Work out how many lines in the entries contain the string "covDerivFwd", and give nothing but that number.

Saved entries
***

/-- **THE SAME WITH PROPOSITION 5 ∃∕! DISCHARGED AT PRINT's `zdLan` FAMILY** — the repaired slot at the cut layer whose Proposition-5 index is
`zdLan θ.L λ.B₁ ∘ ι` for any map `ι` into `Ω 0 = ℤᵈ` members with antitone regions and towers inside `Ω_j`, given [4]'s letters at each (existence, RD
currency: `SLetL`; uniqueness, guarded: `SLetLU`): Prop. 5 ∃ by `prop5Exists_zdLan_of_lettersRD`, Prop. 5 ! by `prop5Unique_zdLan_of_lettersUB` (this seat's
g3 providers BY NAME), then `exists_c₁_b8LeafOfRecordSubBH_cutSubB_of_knit_lettersRDUB_t8H`.  Modulo `t8H` and `p7`.
[cite: Balaban1985RegularSpaces, Prop. 5 (1.106)–(1.109) p.94, Lemma 1 – Thm 8 pp.79–101; Balaban1985BackgroundPropagators, Thm 3.1 p.397] -/
theorem exists_c₁_b8LeafOfRecordSubBH_cutSubB_zdLan_of_knit_lettersRDUB_t8H {θ : Stage3Params} (lam : ResidB8 θ) (hD : 2 ≤ θ.D)
    (hB₁' : lam.B₁' = 5 * (θ.D : ℝ) * θ.L * lam.inp.B₀) (hB₁ : 5 * (θ.D : ℝ) * θ.L * lam.inp.B₀ ≤ lam.B₁)
    {cB9 B₀'H B₂' BG BR cL : ℝ} (hB : 2 ≤ 5 * (θ.D : ℝ) * θ.L * lam.inp.B₀) (hB₀β : 0 < lam.B₀β) (hC₂ : 2097152 * ((θ.D : ℝ) + 1) ^ 2 ≤ lam.C₂)
    (hcB9 : 0 < cB9) (hB₀'H : 0 < B₀'H) (hB₂' : 0 ≤ B₂') (hBG : 0 ≤ BG) (hBR : 0 ≤ BR) (hcL : 0 < cL)
    (hfree : 3 * (2 * (θ.D : ℝ) * (θ.L : ℝ) ^ 2) * BG * BR ≤ lam.inp.B₀')
    -- the two constant conditions of the Prop.-5 provider
    (hB₁2 : 2 ≤ lam.B₁) (hfree2 : 3 * (2 * (θ.D : ℝ) * (θ.L : ℝ) ^ 2) * BG * BR ≤ lam.inp.B₀' / 2)
    -- [4]'s letters at the LAW members: existence side (laws on print's domains) and uniqueness side
    (SLet : ∀ i : ZdIdx θ.D θ.L, IdxB8LawsB θ.L i → SockLettersRD (𝔸 := θ.𝔸) θ.L BG BR B₀'H B₂' cL i.η i.k i.Ω i.Λs)
    (SLetUB : ∀ i : ZdIdx θ.D θ.L, IdxB8LawsB θ.L i → ∀ α₀ : ℝ, 0 < α₀ → α₀ ≤ cL → ∀ U₀ : Site θ.D → Fin θ.D → θ.𝔸ˣ, (∀ x κ, U₀ x κ ∈ unitaryUnits θ.𝔸) →
      InAk θ.L i.k i.η α₀ i.Ω U₀ →
      ∃ (g Δ : (Site θ.D → θ.𝔸) →ₗ[ℂ] (Site θ.D → θ.𝔸)) (q : (Site θ.D → θ.𝔸) →ₗ[ℂ] (ℕ → Site θ.D → θ.𝔸))
        (qs : (ℕ → Site θ.D → θ.𝔸) →ₗ[ℂ] (Site θ.D → θ.𝔸)) (Aw c : (ℕ → Site θ.D → θ.𝔸) →ₗ[ℂ] (ℕ → Site θ.D → θ.𝔸))
        (H' : XSpace θ.D i.k θ.𝔸 →ₗ[ℂ] (Site θ.D → θ.𝔸)),
        (∀ x : Site θ.D → θ.𝔸, (∃ C : ℝ, ∀ y, ‖x y‖ ≤ C) → g (Δ x + qs (Aw (q x))) = x) ∧ (∀ φ, qs (c (q (g (g (qs φ))))) = qs φ) ∧
        (∀ (f : Site θ.D → θ.𝔸), ∀ x ∈ i.Ω 0, Δ f x = covLap i.η U₀ ((i.Ω 0).indicator f) x) ∧
        (∀ (μ : ℕ → Site θ.D → θ.𝔸), ∀ x ∈ i.Ω 0, qs μ x = QT θ.L i.k (i.Λs i.k) U₀ μ x) ∧
        (∀ (f : Site θ.D → θ.𝔸) (n : ℕ), n ≤ i.k → ∀ y ∈ i.Λs i.k n, q f n y = QprimeIter (zdBlocking θ.D θ.L) (bgT θ.L U₀) n f y) ∧
        (∀ (f : Site θ.D → θ.𝔸) (n : ℕ) (y : Site θ.D), ¬ (n ≤ i.k ∧ y ∈ i.Λs i.k n) → q f n y = 0) ∧
        (∀ (X : XSpace θ.D i.k θ.𝔸) (x : Site θ.D), ‖H' X x‖ ≤ B₀'H * ‖X‖) ∧
        (∀ n, n ≤ i.k → ∀ (X : XSpace θ.D i.k θ.𝔸), ∀ p ∈ {b : Site θ.D × Fin θ.D | SideTouches (i.Ω n) b.1 b.2},
          wt θ.L i.η n * ‖covDerivFwd i.η U₀ p.2 (H' X) p.1‖ ≤ B₀'H * ‖X‖) ∧
        (∀ X : XSpace θ.D i.k θ.𝔸, Bd2 θ.L i.η i.k i.Ω (covLap i.η U₀ (H' X)) (B₂' * ‖X‖)) ∧
        (∀ (Y : XSpace θ.D i.k θ.𝔸) (n : ℕ) (hn : n ≤ i.k) (y : Site θ.D), y ∈ i.Λs i.k n →
          QprimeIter (zdBlocking θ.D θ.L) (bgT θ.L U₀) n (H' Y) y = Y (⟨n, Nat.lt_succ_of_le hn⟩, y)) ∧
        (∀ (f : Site θ.D → θ.𝔸) (r : ℝ), 0 ≤ r → Bd2 θ.L i.η i.k i.Ω f r →
          (∀ x, ‖g f x‖ ≤ BG * r) ∧ ∀ n, n ≤ i.k → ∀ p ∈ {b : Site θ.D × Fin θ.D | SideTouches (i.Ω n) b.1 b.2},
            wt θ.L i.η n * ‖covDerivFwd i.η U₀ p.2 (g f) p.1‖ ≤ BG * r) ∧
        (∀ (f : Site θ.D → θ.𝔸) (r : ℝ), 0 ≤ r → Bd2 θ.L i.η i.k i.Ω f r → Bd2 θ.L i.η i.k i.Ω (f - g (qs (c (q (g f))))) (BR * r)))
    (SB9all : ∀ i : ZdIdx θ.D θ.L, IdxB8LawsB θ.L i → ∀ m, m ≤ i.k →
      SockB9P3 (𝔸 := θ.𝔸) θ.L lam.inp.B₀ lam.B₀β cB9 lam.β lam.len i.η m i.Ω i.Λs i.Λb)
    -- AT EVERY CUBE of every law member: the existence letters and the b9 socket at the CUBE geometry (finite-Ω₀ members)
    (SLetC : ∀ i : ZdIdx θ.D θ.L, IdxB8LawsB θ.L i → ∀ c : CubeB8 θ.D θ.L i.k i.Ω,
      SockLettersRD (𝔸 := θ.𝔸) θ.L BG BR B₀'H B₂' cL i.η c.k (cubeFam false θ.L c.a c.M c.ρ c.k) (cubeLamS θ.L c.a c.M c.ρ c.k))
    (SB9C : ∀ i : ZdIdx θ.D θ.L, IdxB8LawsB θ.L i → ∀ c : CubeB8 θ.D θ.L i.k i.Ω, ∀ m, m ≤ c.k →
      SockB9P3 (𝔸 := θ.𝔸) θ.L lam.inp.B₀ lam.B₀β cB9 lam.β lam.len i.η m (cubeFam false θ.L c.a c.M c.ρ c.k) (cubeLamS θ.L c.a c.M c.ρ c.k)
        (cubeLamB θ.L c.a c.M c.ρ c.k))
    -- PROPOSITION 5's INDEX READ AS OBJECTS: `zdLan` members obeying the member laws, with [4]'s letters at each (RD currency)
    {J : Type} (ι : J → ZdLanIdx θ.D θ.𝔸)
    (hΩ0L : ∀ a : J, (ι a).Ω 0 = Set.univ) (hΩL : ∀ a : J, ∀ j, (ι a).Ω (j + 1) ⊆ (ι a).Ω j)
    (htowerL : ∀ a : J, ∀ j, j ≤ (ι a).k → ∀ y ∈ (ι a).Λ j, ∀ x, InBox (tlo θ.L y j) (thi θ.L y j) x → x ∈ (ι a).Ω j)
    (SLetL : ∀ a : J, ∀ α₀ : ℝ, 0 < α₀ → α₀ ≤ cL → InAk θ.L (ι a).k (ι a).η α₀ (ι a).Ω (ι a).U₀ →
      ∃ (g Δ : (Site θ.D → θ.𝔸) →ₗ[ℂ] (Site θ.D → θ.𝔸)) (q : (Site θ.D → θ.𝔸) →ₗ[ℂ] (ℕ → Site θ.D → θ.𝔸))
        (qs : (ℕ → Site θ.D → θ.𝔸) →ₗ[ℂ] (Site θ.D → θ.𝔸)) (Aw c : (ℕ → Site θ.D → θ.𝔸) →ₗ[ℂ] (ℕ → Site θ.D → θ.𝔸))
        (H' : XSpace θ.D (ι a).k θ.𝔸 →ₗ[ℂ] (Site θ.D → θ.𝔸)),
        (∀ x, ∀ y ∈ (ι a).Ω 0, (Δ (g x) + qs (Aw (q (g x)))) y = x y) ∧ (∀ f, q (g (g (qs (c (q f))))) = q f) ∧
        (∀ (f : Site θ.D → θ.𝔸), ∀ x ∈ (ι a).Ω 0, Δ f x = covLap (ι a).η (ι a).U₀ (((ι a).Ω 0).indicator f) x) ∧
        (∀ (μ : ℕ → Site θ.D → θ.𝔸), ∀ x ∈ (ι a).Ω 0, qs μ x = QT θ.L (ι a).k (ι a).Λ (ι a).U₀ μ x) ∧
        (∀ (f : Site θ.D → θ.𝔸) (j : ℕ), j ≤ (ι a).k → ∀ y ∈ (ι a).Λ j, q f j y = QprimeIter (zdBlocking θ.D θ.L) (bgT θ.L (ι a).U₀) j f y) ∧
        (∀ (X : XSpace θ.D (ι a).k θ.𝔸) (x : Site θ.D), ‖H' X x‖ ≤ B₀'H * ‖X‖) ∧
        (∀ j, j ≤ (ι a).k → ∀ (X : XSpace θ.D (ι a).k θ.𝔸), ∀ p ∈ {b : Site θ.D × Fin θ.D | SideTouches ((ι a).Ω j) b.1 b.2},
          wt θ.L (ι a).η j * ‖covDerivFwd (ι a).η (ι a).U₀ p.2 (H' X) p.1‖ ≤ B₀'H * ‖X‖) ∧
        (∀ X : XSpace θ.D (ι a).k θ.𝔸, Bd2 θ.L (ι a).η (ι a).k (ι a).Ω (covLap (ι a).η (ι a).U₀ (H' X)) (B₂' * ‖X‖)) ∧
        (∀ (X : XSpace θ.D (ι a).k θ.𝔸) (x : Site θ.D), x ∉ (ι a).Ω 0 → H' X x = 0) ∧
        (∀ X Y : XSpace θ.D (ι a).k θ.𝔸, (∀ p, Y p = -star (X p)) → ∀ x, H' Y x = -star (H' X x)) ∧
        (∀ (Y : XSpace θ.D (ι a).k θ.𝔸) (j : ℕ) (hj : j ≤ (ι a).k) (y : Site θ.D), y ∈ (ι a).Λ j →
          QprimeIter (zdBlocking θ.D θ.L) (bgT θ.L (ι a).U₀) j (H' Y) y = Y (⟨j, Nat.lt_succ_of_le hj⟩, y)) ∧
        (∀ (f : Site θ.D → θ.𝔸) (r : ℝ), 0 ≤ r → Bd2 θ.L (ι a).η (ι a).k (ι a).Ω f r →
          (∀ x, ‖g f x‖ ≤ BG * r) ∧ ∀ j, j ≤ (ι a).k → ∀ p ∈ {b : Site θ.D × Fin θ.D | SideTouches ((ι a).Ω j) b.1 b.2},
            wt θ.L (ι a).η j * ‖covDerivFwd (ι a).η (ι a).U₀ p.2 (g f) p.1‖ ≤ BG * r) ∧
        (∀ (f : Site θ.D → θ.𝔸) (x : Site θ.D), x ∉ (ι a).Ω 0 → g f x = 0) ∧
        (∀ f : Site θ.D → θ.𝔸, (∀ j, j ≤ (ι a).k → ∀ x ∈ (ι a).Ω j, IsSelfAdjoint (f x)) → ∀ x, IsSelfAdjoint (g f x)) ∧
        (∀ (f : Site θ.D → θ.𝔸) (r : ℝ), 0 ≤ r → Bd2 θ.L (ι a).η (ι a).k (ι a).Ω f r →
          Bd2 θ.L (ι a).η (ι a).k (ι a).Ω (f - g (qs (c (q (g f))))) (BR * r)) ∧
        (∀ f : Site θ.D → θ.𝔸, (∀ j, j ≤ (ι a).k → ∀ x ∈ (ι a).Ω j, IsSelfAdjoint (f x)) →
          ∀ j, j ≤ (ι a).k → ∀ x ∈ (ι a).Ω j, IsSelfAdjoint ((f - g (qs (c (q (g f))))) x)))
    -- [4]'s UNIQUENESS letters at the Prop-5 members (left-inverse law of G′ on bounded functions), for Prop. 5's uniqueness clause there
    (SLetLU : ∀ a : J, ∀ α₀ : ℝ, 0 < α₀ → α₀ ≤ cL → InAk θ.L (ι a).k (ι a).η α₀ (ι a).Ω (ι a).U₀ →
      ∃ (g Δ : (Site θ.D → θ.𝔸) →ₗ[ℂ] (Site θ.D → θ.𝔸)) (q : (Site θ.D → θ.𝔸) →ₗ[ℂ] (ℕ → Site θ.D → θ.𝔸)) (qs : (ℕ → Site θ.D → θ.𝔸) →ₗ[ℂ] (Site θ.D → θ.𝔸))
        (Aw c : (ℕ → Site θ.D → θ.𝔸) →ₗ[ℂ] (ℕ → Site θ.D → θ.𝔸)) (H' : XSpace θ.D (ι a).k θ.𝔸 →ₗ[ℂ] (Site θ.D → θ.𝔸)),
        (∀ x : Site θ.D → θ.𝔸, (∃ C : ℝ, ∀ y, ‖x y‖ ≤ C) → g (Δ x + qs (Aw (q x))) = x) ∧ (∀ φ, qs (c (q (g (g (qs φ))))) = qs φ) ∧
        (∀ (f : Site θ.D → θ.𝔸), ∀ x ∈ (ι a).Ω 0, Δ f x = covLap (ι a).η (ι a).U₀ (((ι a).Ω 0).indicator f) x) ∧
        (∀ (μ : ℕ → Site θ.D → θ.𝔸), ∀ x ∈ (ι a).Ω 0, qs μ x = QT θ.L (ι a).k (ι a).Λ (ι a).U₀ μ x) ∧
        (∀ (f : Site θ.D → θ.𝔸) (n : ℕ), n ≤ (ι a).k → ∀ y ∈ (ι a).Λ n, q f n y = QprimeIter (zdBlocking θ.D θ.L) (bgT θ.L (ι a).U₀) n f y) ∧
        (∀ (f : Site θ.D → θ.𝔸) (n : ℕ) (y : Site θ.D), ¬ (n ≤ (ι a).k ∧ y ∈ (ι a).Λ n) → q f n y = 0) ∧
        (∀ (X : XSpace θ.D (ι a).k θ.𝔸) (x : Site θ.D), ‖H' X x‖ ≤ B₀'H * ‖X‖) ∧
        (∀ n, n ≤ (ι a).k → ∀ (X : XSpace θ.D (ι a).k θ.𝔸), ∀ p ∈ {b : Site θ.D × Fin θ.D | SideTouches ((ι a).Ω n) b.1 b.2},
          wt θ.L (ι a).η n * ‖covDerivFwd (ι a).η (ι a).U₀ p.2 (H' X) p.1‖ ≤ B₀'H * ‖X‖) ∧
        (∀ X : XSpace θ.D (ι a).k θ.𝔸, Bd2 θ.L (ι a).η (ι a).k (ι a).Ω (covLap (ι a).η (ι a).U₀ (H' X)) (B₂' * ‖X‖)) ∧
        (∀ (Y : XSpace θ.D (ι a).k θ.𝔸) (n : ℕ) (hn : n ≤ (ι a).k) (y : Site θ.D), y ∈ (ι a).Λ n →
          QprimeIter (zdBlocking θ.D θ.L) (bgT θ.L (ι a).U₀) n (H' Y) y = Y (⟨n, Nat.lt_succ_of_le hn⟩, y)) ∧
        (∀ (f : Site θ.D → θ.𝔸) (r : ℝ), 0 ≤ r → Bd2 θ.L (ι a).η (ι a).k (ι a).Ω f r →
          (∀ x, ‖g f x‖ ≤ BG * r) ∧ ∀ n, n ≤ (ι a).k → ∀ p ∈ {b : Site θ.D × Fin θ.D | SideTouches ((ι a).Ω n) b.1 b.2},
            wt θ.L (ι a).η n * ‖covDerivFwd (ι a).η (ι a).U₀ p.2 (g f) p.1‖ ≤ BG * r) ∧
        (∀ (f : Site θ.D → θ.𝔸) (r : ℝ), 0 ≤ r → Bd2 θ.L (ι a).η (ι a).k (ι a).Ω f r →
          Bd2 θ.L (ι a).η (ι a).k (ι a).Ω (f - g (qs (c (q (g f))))) (BR * r)))    -- PROPOSITION 7 and THEOREM 8 SURVIVING AT THE REPAIRED MEMBERS (hypotheses)
    (p7 : B8SectGH.Prop7PrintedR (fun j : IdxB8SubB θ => famB8OfRecordSubB θ lam.β lam.len j) (fun j => lam.toAxial j.1))
    (t8H : B8Thm8Surviving.Thm8SurvivingAt 1 lam.B₁ lam.B₂ (fun j : IdxB8SubB θ => famB8OfRecordSubBH θ lam.β lam.len j)) :
    ∃ c₁ : ℝ, 0 < c₁ ∧ B8LeafOfRecordSubBH θ (lam.cutSubB J (fun a : J => zdLan θ.L lam.B₁ (ι a)) c₁) := by
  -- Proposition 5's existence clause at the `zdLan` family, from [4]'s letters there (this seat's provider)
  have p5e : B8.Prop5Exists lam.inp.B₀' lam.B₁ (fun a : J => zdLan θ.L lam.B₁ (ι a)) :=
    prop5Exists_zdLan_of_lettersRD hD θ.two_le_L hB₁2 lam.inp.B₀'_pos hB₀'H hB₂' hBG hBR hcL hfree2 ι hΩL htowerL SLetL
  -- Proposition 5's uniqueness clause at the `zdLan` family, from [4]'s guarded uniqueness letters there (this seat's provider)
  have p5u : B8.Prop5Unique (fun a : J => zdLan θ.L lam.B₁ (ι a)) :=
    prop5Unique_zdLan_of_lettersUB hD θ.two_le_L (le_trans (by norm_num) hB₁2) hB₀'H hB₂' hBG hBR hcL ι hΩ0L hΩL htowerL SLetLU
  exact exists_c₁_b8LeafOfRecordSubBH_cutSubB_of_knit_lettersRDUB_t8H lam hD hB₁' hB₁ hB hB₀β hC₂ hcB9 hB₀'H hB₂' hBG hBR hcL hfree SLet SLetUB
    SB9all SLetC SB9C p5e p5u p7 t8H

***

- The completed task:
6